▼▼▼

import Mathlib
import HarnessLib
import Summits.FinalStateConjecture.Statement
import Literature.Geometry.Lorentzian.KerrData
import Literature.Geometry.Lorentzian.TameGenericityDiagonal
import Literature.Geometry.Lorentzian.ExactKerrEnd

/-!
# `ExactKerrEnds.SettlingAlongCensoredKerrEnds` (stmt-FinalStateConjecture-18520) ⇐ GU ∧ PW — the
# Theses-free hypothesis form of line `wall-cone-sections` (crux-strategist s2, 2026-08-17)

`settlingAlongCensoredKerrEnds_of_gaugeUpgrade_of_walls (hGU : GU) (hPW : PW) : <crux body verbatim>`:
the gauge-borne upgrade GU (settled tame curves need neither injectivity nor immersion) and the
Lipschitz-walls statement PW (finitely many `K`-Lipschitz exceptional walls through the corner of a
one-sided kick-unfolding of the given censored Kerr-ended curve) imply the crux: the cone ray
`s = (K + 1) t` over the walls, run by the even corner reparametrisation `t = t₂ c²/(1 + c²)`, is a
tame admissible curve through `F 0` with settled members off `0`; GU makes it injective and immersed.
Sorry-free; does NOT import the route file (the conclusion is the body of
`Theses.ExactKerrEnds.SettlingAlongCensoredKerrEnds` verbatim, so a prover may land it under
`Theorems/` with `--supports stmt-FinalStateConjecture-18520`, and a planner may then file
`route edit --split SettlingAlongCensoredKerrEnds --into GaugeBorneUpgrade LipschitzWallsInKickUnfolding --glue-by <this decl>`).
Skeleton (stubs registered additively): `Cruxes/SettlingAlongCensoredKerrEnds/Lines/wall_cone_sections.lean`.
-/

noncomputable section

set_option linter.dupNamespace false

open Set Function Filter Topology TopologicalSpace
open scoped ENNReal NNReal Topology Manifold ContDiff
open Literature.Geometry.Lorentzian

namespace Summit.FinalStateConjecture.FinalStateConjecture.Cruxes.SettlingAlongCensoredKerrEnds.WallConeSectionsSplit

/-! ### The cone ray over Lipschitz walls (proved real analysis) -/

/-- The even corner reparametrisation `x ↦ t₂ · x² / (1 + x²)`: smooth, `0` at `0`, values in
`(0, t₂)` off `0` (for `t₂ > 0`). -/
def cornerParam (t₂ x : ℝ) : ℝ := t₂ * (x ^ 2 / (1 + x ^ 2))

theorem contDiff_cornerParam (t₂ : ℝ) : ContDiff ℝ ∞ (cornerParam t₂) := by
  unfold cornerParam
  refine contDiff_const.mul (ContDiff.div (contDiff_id.pow 2) (contDiff_const.add (contDiff_id.pow 2)) ?_)
  intro x
  positivity

theorem cornerParam_zero (t₂ : ℝ) : cornerParam t₂ 0 = 0 := by simp [cornerParam]

theorem cornerParam_pos {t₂ x : ℝ} (ht₂ : 0 < t₂) (hx : x ≠ 0) : 0 < cornerParam t₂ x := by
  unfold cornerParam
  have hx2 : 0 < x ^ 2 := by positivity
  positivity

theorem cornerParam_lt {t₂ : ℝ} (ht₂ : 0 < t₂) (x : ℝ) : cornerParam t₂ x < t₂ := by
  unfold cornerParam
  have h1 : x ^ 2 / (1 + x ^ 2) < 1 := by
    rw [div_lt_one (by positivity)]
    linarith [sq_nonneg x]
  calc t₂ * (x ^ 2 / (1 + x ^ 2)) < t₂ * 1 := by exact mul_lt_mul_of_pos_left h1 ht₂
    _ = t₂ := mul_one t₂

/-- **Off the walls along the cone ray.** A `K`-Lipschitz function through the origin satisfies
`g t < (K + 1) t` for `t > 0`; so the ray `s = (K + 1) t` misses every such wall. -/
theorem ray_ne_wall {K : ℝ≥0} {g : ℝ → ℝ} (hg : LipschitzWith K g) (hg0 : g 0 = 0) {t : ℝ}
    (ht : 0 < t) : ((K : ℝ) + 1) * t ≠ g t := by
  have h := hg.dist_le_mul t 0
  rw [hg0, Real.dist_eq, Real.dist_eq, sub_zero, sub_zero, abs_of_pos ht] at h
  have h' : g t ≤ (K : ℝ) * t := le_trans (le_abs_self _) h
  intro heq
  have : ((K : ℝ) + 1) * t ≤ (K : ℝ) * t := heq ▸ h'
  nlinarith

/-! ### The hypothesis form (proved, Theses-free) -/

/-- **`SettlingAlongCensoredKerrEnds` from the gauge-borne upgrade (GU) and the Lipschitz walls (PW).**
Conclusion = the body of `Theses.ExactKerrEnds.SettlingAlongCensoredKerrEnds`, verbatim. -/
theorem settlingAlongCensoredKerrEnds_of_gaugeUpgrade_of_walls
    (hGU :
    ∀ (X : Type) [TopologicalSpace X] [ChartedSpace E3 X] [IsManifold (𝓡 3) ∞ X] [T2Space X]
      [SecondCountableTopology X] [ConnectedSpace X],
      ∀ (e : AFEnd X) (H : EuclideanSpace ℝ (Fin 1) → InitialDataSet (𝓡 3) X),
        InitialDataSet.IsTameDataFamily e 1 H →
          (∀ c, H c ∈ admissibleVacuumData X) →
            (∀ c ≠ 0, ∀ 𝒟 : VacuumCauchyDevelopment (H c), 𝒟.IsMaximal →
              Summit.FinalStateConjecture.HasCompleteNullInfinity 𝒟.toCauchyDevelopment ∧
                ∃ (O : Set 𝒟.carrier) (d : FinalStateDecomposition 𝒟.toSpacetime O 2),
                  (∀ i, Kerr.IsSubextremal (d.mass i) (d.spin i)) ∧
                    O = Summit.FinalStateConjecture.exteriorOf 𝒟.toCauchyDevelopment d.charted ∧
                      Summit.FinalStateConjecture.RaysStayInClosure 𝒟.toCauchyDevelopment O ∧
                        Summit.FinalStateConjecture.HasExhaustiveCharts d ∧
                          Summit.FinalStateConjecture.IsFutureOriented d) →
              ∃ (e' : AFEnd X) (F' : EuclideanSpace ℝ (Fin 1) → InitialDataSet (𝓡 3) X),
                InitialDataSet.IsTameDataFamily e' 1 F' ∧ F' 0 = H 0 ∧ Injective F' ∧
                  InitialDataSet.IsImmersedAtZero 1 F' ∧ (∀ c, F' c ∈ admissibleVacuumData X) ∧
                    ∀ c ≠ 0, ∀ 𝒟 : VacuumCauchyDevelopment (F' c), 𝒟.IsMaximal →
                      Summit.FinalStateConjecture.HasCompleteNullInfinity 𝒟.toCauchyDevelopment ∧
                        ∃ (O : Set 𝒟.carrier) (d : FinalStateDecomposition 𝒟.toSpacetime O 2),
                          (∀ i, Kerr.IsSubextremal (d.mass i) (d.spin i)) ∧
                            O = Summit.FinalStateConjecture.exteriorOf 𝒟.toCauchyDevelopment
                                  d.charted ∧
                              Summit.FinalStateConjecture.RaysStayInClosure 𝒟.toCauchyDevelopment O ∧
                                Summit.FinalStateConjecture.HasExhaustiveCharts d ∧
                                  Summit.FinalStateConjecture.IsFutureOriented d)
    (hPW :
    ∀ (X : Type) [TopologicalSpace X] [ChartedSpace E3 X] [IsManifold (𝓡 3) ∞ X] [T2Space X]
      [SecondCountableTopology X] [ConnectedSpace X],
      ∀ (e : AFEnd X) (F : EuclideanSpace ℝ (Fin 1) → InitialDataSet (𝓡 3) X),
        InitialDataSet.IsTameDataFamily e 1 F →
          ((InitialDataSet.IsImmersedAtZero 1 F ∧ Injective F) ∨ ∀ c, F c = F 0) →
            (∀ c, F c ∈ admissibleVacuumData X) →
              (∀ c ≠ 0, (F c).HasExactKerrEnd ∧
                ∀ 𝒟 : VacuumCauchyDevelopment (F c), 𝒟.IsMaximal →
                  Summit.FinalStateConjecture.HasCompleteNullInfinity 𝒟.toCauchyDevelopment) →
                ∃ (e' : AFEnd X) (G : EuclideanSpace ℝ (Fin 2) → InitialDataSet (𝓡 3) X)
                  (n : ℕ) (g : Fin n → ℝ → ℝ) (K : ℝ≥0) (t₁ b₀ : ℝ),
                  InitialDataSet.IsTameDataFamily e' 2 G ∧
                    (∀ c : EuclideanSpace ℝ (Fin 1),
                      G ((c 0) • EuclideanSpace.single 0 (1 : ℝ) +
                          (0 : ℝ) • EuclideanSpace.single 1 (1 : ℝ)) = F c) ∧
                    (∀ p, G p ∈ admissibleVacuumData X) ∧
                    (∀ i, LipschitzWith K (g i)) ∧ (∀ i, g i 0 = 0) ∧ 0 < t₁ ∧ 0 < b₀ ∧
                    ∀ t ∈ Ioc (0 : ℝ) t₁, ∀ s : ℝ, 0 < s → s < b₀ → (∀ i, s ≠ g i t) →
                      ∀ 𝒟 : VacuumCauchyDevelopment
                          (G (t • EuclideanSpace.single 0 (1 : ℝ) + s • EuclideanSpace.single 1 (1 : ℝ))),
                        𝒟.IsMaximal →
                          Summit.FinalStateConjecture.HasCompleteNullInfinity 𝒟.toCauchyDevelopment ∧
                            ∃ (O : Set 𝒟.carrier) (d : FinalStateDecomposition 𝒟.toSpacetime O 2),
                              (∀ i, Kerr.IsSubextremal (d.mass i) (d.spin i)) ∧
                                O = Summit.FinalStateConjecture.exteriorOf 𝒟.toCauchyDevelopment
                                      d.charted ∧
                                  Summit.FinalStateConjecture.RaysStayInClosure
                                      𝒟.toCauchyDevelopment O ∧
                                    Summit.FinalStateConjecture.HasExhaustiveCharts d ∧
                                      Summit.FinalStateConjecture.IsFutureOriented d) :
    ∀ (X : Type) [TopologicalSpace X] [ChartedSpace Literature.Geometry.Lorentzian.E3 X] [IsManifold (𝓡 3) ((⊤ : ℕ∞) : WithTop ℕ∞) X] [T2Space X] [SecondCountableTopology X] [ConnectedSpace X], let KerrEnded : Literature.Geometry.Lorentzian.InitialDataSet (𝓡 3) X → Prop := fun D ↦ ∀ [Literature.Geometry.Lorentzian.Kerr.Facts], ∃ (K : Set X) (U : Opens Literature.Geometry.Lorentzian.E3) (M a r₀ : ℝ) (hM : 0 ≤ M) (φ : U → X) (ψ : U → Literature.Geometry.Lorentzian.Kerr.region a r₀) (ν : Literature.Geometry.Lorentzian.NormalField 𝓘(ℝ, Literature.Geometry.Lorentzian.E4) ψ), IsCompact K ∧ Kᶜ ⊆ range φ ∧ Topology.IsOpenEmbedding φ ∧ ContMDiff 𝓘(ℝ, Literature.Geometry.Lorentzian.E3) (𝓡 3) ((⊤ : ℕ∞) : WithTop ℕ∞) φ ∧ Injective ψ ∧ (Literature.Geometry.Lorentzian.Kerr.smoothMetric M a r₀).IsSpacelikeImmersion 𝓘(ℝ, Literature.Geometry.Lorentzian.E3) ψ ∧ (Literature.Geometry.Lorentzian.Kerr.smoothMetric M a r₀).IsFutureUnitNormal 𝓘(ℝ, Literature.Geometry.Lorentzian.E3) ((Literature.Geometry.Lorentzian.Kerr.timeOrientation M a r₀ hM).ofLE le_top) ψ ν ∧ (∀ (y : U) (v w : Literature.Geometry.Lorentzian.E3), φ y ∉ K → D.h.inner (φ y) (mfderiv 𝓘(ℝ, Literature.Geometry.Lorentzian.E3) (𝓡 3) φ y v) (mfderiv 𝓘(ℝ, Literature.Geometry.Lorentzian.E3) (𝓡 3) φ y w) = Literature.Geometry.Lorentzian.Kerr.bilin M a (ψ y : Literature.Geometry.Lorentzian.E4) (mfderiv 𝓘(ℝ, Literature.Geometry.Lorentzian.E3) 𝓘(ℝ, Literature.Geometry.Lorentzian.E4) ψ y v) (mfderiv 𝓘(ℝ, Literature.Geometry.Lorentzian.E3) 𝓘(ℝ, Literature.Geometry.Lorentzian.E4) ψ y w)) ∧ (∀ [(Literature.Geometry.Lorentzian.Kerr.smoothMetric M a r₀).HasLeviCivita] (y : U) (v w : Literature.Geometry.Lorentzian.E3), φ y ∉ K → D.k (φ y) (mfderiv 𝓘(ℝ, Literature.Geometry.Lorentzian.E3) (𝓡 3) φ y v) (mfderiv 𝓘(ℝ, Literature.Geometry.Lorentzian.E3) (𝓡 3) φ y w) = (Literature.Geometry.Lorentzian.Kerr.smoothMetric M a r₀).secondFundamentalForm 𝓘(ℝ, Literature.Geometry.Lorentzian.E3) ψ ν y v w); let Censored : Literature.Geometry.Lorentzian.InitialDataSet (𝓡 3) X → Prop := fun D ↦ ∀ 𝒟 : Literature.Geometry.Lorentzian.VacuumCauchyDevelopment D, 𝒟.IsMaximal → Summit.FinalStateConjecture.HasCompleteNullInfinity 𝒟.toCauchyDevelopment; let Settled : Literature.Geometry.Lorentzian.InitialDataSet (𝓡 3) X → Prop := fun D ↦ ∀ 𝒟 : Literature.Geometry.Lorentzian.VacuumCauchyDevelopment D, 𝒟.IsMaximal → Summit.FinalStateConjecture.HasCompleteNullInfinity 𝒟.toCauchyDevelopment ∧ ∃ (O : Set 𝒟.carrier) (d : Literature.Geometry.Lorentzian.FinalStateDecomposition 𝒟.toSpacetime O 2), (∀ i, Literature.Geometry.Lorentzian.Kerr.IsSubextremal (d.mass i) (d.spin i)) ∧ O = Summit.FinalStateConjecture.exteriorOf 𝒟.toCauchyDevelopment d.charted ∧ Summit.FinalStateConjecture.RaysStayInClosure 𝒟.toCauchyDevelopment O ∧ Summit.FinalStateConjecture.HasExhaustiveCharts d ∧ Summit.FinalStateConjecture.IsFutureOriented d; ∀ (e : Literature.Geometry.Lorentzian.AFEnd X) (F : EuclideanSpace ℝ (Fin 1) → Literature.Geometry.Lorentzian.InitialDataSet (𝓡 3) X), Literature.Geometry.Lorentzian.InitialDataSet.IsTameDataFamily e 1 F → ((Literature.Geometry.Lorentzian.InitialDataSet.IsImmersedAtZero 1 F ∧ Injective F) ∨ ∀ c, F c = F 0) → (∀ c, F c ∈ Literature.Geometry.Lorentzian.admissibleVacuumData X) → (∀ c ≠ 0, KerrEnded (F c) ∧ Censored (F c)) → ∃ (e' : Literature.Geometry.Lorentzian.AFEnd X) (F' : EuclideanSpace ℝ (Fin 1) → Literature.Geometry.Lorentzian.InitialDataSet (𝓡 3) X), Literature.Geometry.Lorentzian.InitialDataSet.IsTameDataFamily e' 1 F' ∧ F' 0 = F 0 ∧ Injective F' ∧ Literature.Geometry.Lorentzian.InitialDataSet.IsImmersedAtZero 1 F' ∧ (∀ c, F' c ∈ Literature.Geometry.Lorentzian.admissibleVacuumData X) ∧ ∀ c ≠ 0, Settled (F' c) := by
  intro X _ _ _ _ _ _ KerrEnded Censored Settled e F hF hdich h𝓓 hQ
  -- the members off `0` of `F` are Kerr-ended (legend = `HasExactKerrEnd`, definitionally) and censored
  have hQ' : ∀ c ≠ 0, (F c).HasExactKerrEnd ∧
      ∀ 𝒟 : VacuumCauchyDevelopment (F c), 𝒟.IsMaximal →
        Summit.FinalStateConjecture.HasCompleteNullInfinity 𝒟.toCauchyDevelopment := fun c hc ↦
    ⟨(InitialDataSet.hasExactKerrEnd_iff (F c)).2 (hQ c hc).1, (hQ c hc).2⟩
  -- PW: the unfolding, the walls, the box
  obtain ⟨e', G, n, g, K, t₁, b₀, hG, hGF, hGadm, hg, hg0, ht₁, hb₀, hgood⟩ :=
    hPW X e F hF hdich h𝓓 hQ'
  -- the cone ray `s = (K+1) t`, `t = t₂ x²/(1+x²)`
  set κ : ℝ := (K : ℝ) + 1 with hκ
  have hκpos : 0 < κ := by rw [hκ]; positivity
  set t₂ : ℝ := min t₁ (b₀ / (2 * κ)) with ht₂
  have ht₂pos : 0 < t₂ := lt_min ht₁ (by positivity)
  have ht₂le : t₂ ≤ t₁ := min_le_left _ _
  have ht₂b : κ * t₂ ≤ b₀ / 2 := by
    have : t₂ ≤ b₀ / (2 * κ) := min_le_right _ _
    calc κ * t₂ ≤ κ * (b₀ / (2 * κ)) := by exact mul_le_mul_of_nonneg_left this hκpos.le
      _ = b₀ / 2 := by field_simp
  let ray : EuclideanSpace ℝ (Fin 1) → EuclideanSpace ℝ (Fin 2) := fun c ↦
    (cornerParam t₂ (c 0)) • EuclideanSpace.single 0 (1 : ℝ) +
      (κ * cornerParam t₂ (c 0)) • EuclideanSpace.single 1 (1 : ℝ)
  have h0 : ContDiff ℝ ∞ (fun c : EuclideanSpace ℝ (Fin 1) ↦ c 0) :=
    (EuclideanSpace.proj (0 : Fin 1) : EuclideanSpace ℝ (Fin 1) →L[ℝ] ℝ).contDiff
  have hφ : ContDiff ℝ ∞ (fun c : EuclideanSpace ℝ (Fin 1) ↦ cornerParam t₂ (c 0)) :=
    (contDiff_cornerParam t₂).comp h0
  have hray : ContDiff ℝ ∞ ray := (hφ.smul contDiff_const).add ((contDiff_const.mul hφ).smul contDiff_const)
  have hray0 : ray 0 = 0 := by
    simp [ray, cornerParam_zero]
  -- the handed-over (not yet immersed) curve
  let H : EuclideanSpace ℝ (Fin 1) → InitialDataSet (𝓡 3) X := fun c ↦ G (ray c)
  have hH : InitialDataSet.IsTameDataFamily e' 1 H := hG.comp_contDiff hray hray0
  have hH0 : H 0 = F 0 := by
    have h1 : H 0 = G 0 := by simp only [H, hray0]
    have h2 := hGF 0
    have h3 : ((0 : EuclideanSpace ℝ (Fin 1)) 0) • EuclideanSpace.single (0 : Fin 2) (1 : ℝ) +
        (0 : ℝ) • EuclideanSpace.single (1 : Fin 2) (1 : ℝ) = 0 := by simp
    rw [h3] at h2
    exact h1.trans h2
  have hHadm : ∀ c, H c ∈ admissibleVacuumData X := fun c ↦ hGadm _
  have hHgood : ∀ c ≠ 0, ∀ 𝒟 : VacuumCauchyDevelopment (H c), 𝒟.IsMaximal →
      Summit.FinalStateConjecture.HasCompleteNullInfinity 𝒟.toCauchyDevelopment ∧
        ∃ (O : Set 𝒟.carrier) (d : FinalStateDecomposition 𝒟.toSpacetime O 2),
          (∀ i, Kerr.IsSubextremal (d.mass i) (d.spin i)) ∧
            O = Summit.FinalStateConjecture.exteriorOf 𝒟.toCauchyDevelopment d.charted ∧
              Summit.FinalStateConjecture.RaysStayInClosure 𝒟.toCauchyDevelopment O ∧
                Summit.FinalStateConjecture.HasExhaustiveCharts d ∧
                  Summit.FinalStateConjecture.IsFutureOriented d := by
    intro c hc
    have hc0 : c 0 ≠ 0 := by
      intro h
      apply hc
      ext i
      rw [Subsingleton.elim i 0, h]
      rfl
    have htpos : 0 < cornerParam t₂ (c 0) := cornerParam_pos ht₂pos hc0
    have htlt : cornerParam t₂ (c 0) < t₂ := cornerParam_lt ht₂pos (c 0)
    have htmem : cornerParam t₂ (c 0) ∈ Ioc (0 : ℝ) t₁ := ⟨htpos, (htlt.le.trans ht₂le)⟩
    have hspos : 0 < κ * cornerParam t₂ (c 0) := mul_pos hκpos htpos
    have hslt : κ * cornerParam t₂ (c 0) < b₀ := by
      have : κ * cornerParam t₂ (c 0) < κ * t₂ := mul_lt_mul_of_pos_left htlt hκpos
      linarith
    have hsoff : ∀ i, κ * cornerParam t₂ (c 0) ≠ g i (cornerParam t₂ (c 0)) := fun i ↦
      ray_ne_wall (hg i) (hg0 i) htpos
    exact hgood _ htmem _ hspos hslt hsoff
  -- GU: immersion and injectivity are gauge-borne
  obtain ⟨e'', F', hF', hF'0, hinj, himm, hadm', hgood'⟩ := hGU X e' H hH hHadm hHgood
  exact ⟨e'', F', hF', hF'0.trans hH0, hinj, himm, hadm', fun c hc ↦ hgood' c hc⟩

end Summit.FinalStateConjecture.FinalStateConjecture.Cruxes.SettlingAlongCensoredKerrEnds.WallConeSectionsSplit

end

▲▲▲

[Work order] Write out exactly the lines that fall from the line with "tame admissible curve" to the line with "land it under" in the records above, keeping both ends.

[Output below]
tame admissible curve through `F 0` with settled members off `0`; GU makes it injective and immersed.
Sorry-free; does NOT import the route file (the conclusion is the body of
`Theses.ExactKerrEnds.SettlingAlongCensoredKerrEnds` verbatim, so a prover may land it under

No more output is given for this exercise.